__PROBLEM TO WORK ON__: Whenever a line in the listing contains "hpast", copy that line.

◆ ◆ ◆ ◆

/-! ## §6 (REV 2) The integral door at the speed peak, and the joint row

Two completions of the speed-peak family.
(a) THE INTEGRAL DOOR.  If near `T` the net pressure push per unit speed at the fast speed peaks is
dominated by ANY clock `g` with a bounded primitive on a final window (`G' = g`, `|G| ≤ B` on `(T₀,T)`) —
`−⟪u,∇p⟫ ≤ ν|Du|²_F + g(t)|u|` — there is no blow-up (`Row_Ipeak`, PROVED); likewise for the speed gain
`⟪u,∂ₜu⟫ ≤ g(t)|u|` (`Row_IGpeak`, PROVED).  The clock may be arbitrarily LARGE; these rows are
incomparable with P-peak / G-peak (small constant at the non-integrable critical clock `√ν(T−t)^{-3/2}`) —
the speed-peak counterpart of the pair (integral door, subcritical door) of S35 `ArgmaxDoors` for the
vorticity.  Structural form `IntegralPeakFloor` (PROVED, any rate): in every Clay blow-up the peak push per
unit speed, net of dissipation, is dominated by NO clock with a bounded primitive — at the fastest particle
`∫ (−⟪û,∇p⟫ − ν|Du|²_F/|u|)₊ dt = ∞` in the weak sense — and neither is the peak gain.  Mechanism: the
general first-crossing lemma `exists_peak_hit_level` (§3's lemma for an arbitrary `C¹` level bounded below
by `K > 0`) applied to the DOOR LEVEL `doorLevel A s₁ G t = A + (G(t ∨ s₁) − G(s₁)) + (t ∨ s₁ − s₁)`
(slope `g + 1`, bounded on `[0,T)`), which a blow-up must cross by F1a's contrapositive with `C = 1`.
(b) THE JOINT ROW `Row_PGpeak` (PROVED): no blow-up if at every fast speed peak near `T` the pressure push
OR the speed gain is `δ`-subcritical — the exact contrapositive reading of the peak-push floor; it contains
both P-peak and G-peak (`rowPpeak_of_rowPGpeak`, `rowGpeak_of_rowPGpeak`). -/

/-- **The general first-crossing lemma**: §3's `exists_peak_hit` for an arbitrary level `L`, continuous on
`[0,t₂]`, bounded below by `K > 0` there, with a one-sided derivative `L'(t)` within `(−∞,t]` at every
`t ∈ (t₁,t₂]`.  At the first crossing `(t⋆,x⋆)`: a speed peak, `|u| = L(t⋆)`, the hitting inequality with
drift `ν|Du|²_F + ⟪u,∇p⟫ + |u| L'(t⋆) ≤ 0` and `|u| L'(t⋆) ≤ ⟪u,∂ₜu⟫`.  Tree ingredients BY NAME as in §3.
[cite: Tao2013Localisation, Cor. 11.1] [cite: GilbargTrudinger2001, §3.1] -/
theorem exists_peak_hit_level (hν : 0 < ν) (hT : 0 < T)
    (hsol : IsClassicalNSSolutionOn (Ico 0 T) ν 0 u p) (hLH : IsLerayHopfOn T ν 0 (u 0) u)
    (hdec : HasRapidSpatialDecay (u 0)) {L L' : ℝ → ℝ} {K t₁ t₂ : ℝ} (hK : 0 < K)
    (ht₁ : 0 < t₁) (ht₁₂ : t₁ < t₂) (ht₂ : t₂ < T)
    (hLc : ContinuousOn L (Icc 0 t₂)) (hKL : ∀ t ∈ Icc 0 t₂, K ≤ L t)
    (hLd : ∀ t ∈ Ioc t₁ t₂, HasDerivWithinAt L (L' t) (Iic t) t)
    (hbefore : ∀ t ∈ Icc 0 t₁, ∀ x, ‖u t x‖ < L t)
    (hreach : ∃ x, L t₂ ≤ ‖u t₂ x‖) :
    ∃ t₀ ∈ Ioc t₁ t₂, ∃ x₀ : E3, IsSpeedPeak u t₀ x₀ ∧ ‖u t₀ x₀‖ = L t₀ ∧
      ν * frobeniusNormSq (fderiv ℝ (u t₀) x₀) + ⟪u t₀ x₀, gradient (p t₀) x₀⟫ +
          ‖u t₀ x₀‖ * L' t₀ ≤ 0 ∧
      ‖u t₀ x₀‖ * L' t₀ ≤ ⟪u t₀ x₀, timeDerivWithin (Ico 0 T) u t₀ x₀⟫ := by
  have ht₂0 : 0 < t₂ := ht₁.trans ht₁₂
  have hsolc : IsClassicalNSSolutionOn (Icc 0 t₂) ν 0 u p :=
    hsol.mono (Icc_subset_Ico_right ht₂) (uniqueDiffOn_Icc ht₂0)
  -- Tao class on the closed sub-slab: uniform bounds and uniform spatial decay below `K ≤ L`
  obtain ⟨q, hsolq, hH, -, -⟩ := RungReynoldsOne.stub_taoCover hν hT hsol hLH hdec ⟨ht₂0, ht₂⟩
  obtain ⟨M, -, hM⟩ := exists_forall_norm_le_of_hasBoundedSobolevNormsOn hsolq hH
  obtain ⟨B, -, hB⟩ := exists_forall_norm_fderiv_le_of_hasBoundedSobolevNormsOn
    (fun s hs => (hsolc.contDiff_velocity hs).of_le (by norm_cast)) hH
  have hE : ∃ C : ℝ≥0, ∀ t ∈ Icc 0 t₂, ∫⁻ x, ‖u t x‖ₑ ^ 2 ≤ C :=
    ⟨(2 * VectorCalculus.kineticEnergy (u 0)).toNNReal, fun t ht =>
      hLH.lintegral_enorm_sq_le hν.le ⟨ht.1, ht.2.trans ht₂.le⟩⟩
  obtain ⟨ρ, hρ⟩ := LocalEnergy.exists_radius_norm_lt hν ht₂0 hsolc isSmoothOnHalfSpace_zero
    hasRapidSpaceTimeDecay_zero hM hB hE hK
  have hdecL : ∃ ρ : ℝ, ∀ t ∈ Icc 0 t₂, ∀ x : E3, ρ ≤ ‖x‖ → ‖u t x‖ < L t :=
    ⟨ρ, fun t ht x hx => (hρ t ht x hx).trans_le (hKL t ht)⟩
  -- first hitting of the level
  obtain ⟨t₀, ht₀, x₀, heq, hmax, hpast⟩ :=
    HittingCalculus.exists_firstHitting_movingLevel_of_decay hsolc hLc ⟨ht₁.le, ht₁₂.le⟩ ht₁₂.le
      le_rfl hbefore hreach hdecL
  have ht₀0 : 0 < t₀ := ht₁.trans ht₀.1
  have hpeak : IsSpeedPeak u t₀ x₀ := fun y => (hmax y).trans heq.ge
  have hL' := hLd t₀ ht₀
  have hpast' : ∀ t ∈ Ico 0 t₀, ‖u t x₀‖ ≤ L t := fun t ht => (hpast t ht x₀).le
  have hhit := HittingCalculus.hitting_inequality_drift hsolc hν.le ⟨ht₀0, ht₀.2⟩
    (fun x => (hmax x).trans heq.ge) hL' hpast' heq
  have hgain := HittingCalculus.inner_timeDeriv_ge_of_past_le hsolc ⟨ht₀0, ht₀.2⟩ hL' hpast' heq
  have hzero : ⟪u t₀ x₀, (0 : ℝ → E3 → E3) t₀ x₀⟫ = 0 := by simp
  have hconv : timeDerivWithin (Icc 0 t₂) u t₀ x₀ = timeDerivWithin (Ico 0 T) u t₀ x₀ :=
    hsol.smooth_velocity.timeDerivWithin_eq_of_subset (Icc_subset_Ico_right ht₂)
      (uniqueDiffOn_Icc ht₂0) ⟨ht₀0.le, ht₀.2⟩ x₀
  rw [hzero, ← heq] at hhit
  rw [hconv, ← heq] at hgain
  exact ⟨t₀, ht₀, x₀, hpeak, heq, hhit, hgain⟩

◆ ◆ ◆ ◆

__ANSWER SECTION__:
  obtain ⟨t₀, ht₀, x₀, heq, hmax, hpast⟩ :=
  have hpast' : ∀ t ∈ Ico 0 t₀, ‖u t x₀‖ ≤ L t := fun t ht => (hpast t ht x₀).le
    (fun x => (hmax x).trans heq.ge) hL' hpast' heq
  have hgain := HittingCalculus.inner_timeDeriv_ge_of_past_le hsolc ⟨ht₀0, ht₀.2⟩ hL' hpast' heq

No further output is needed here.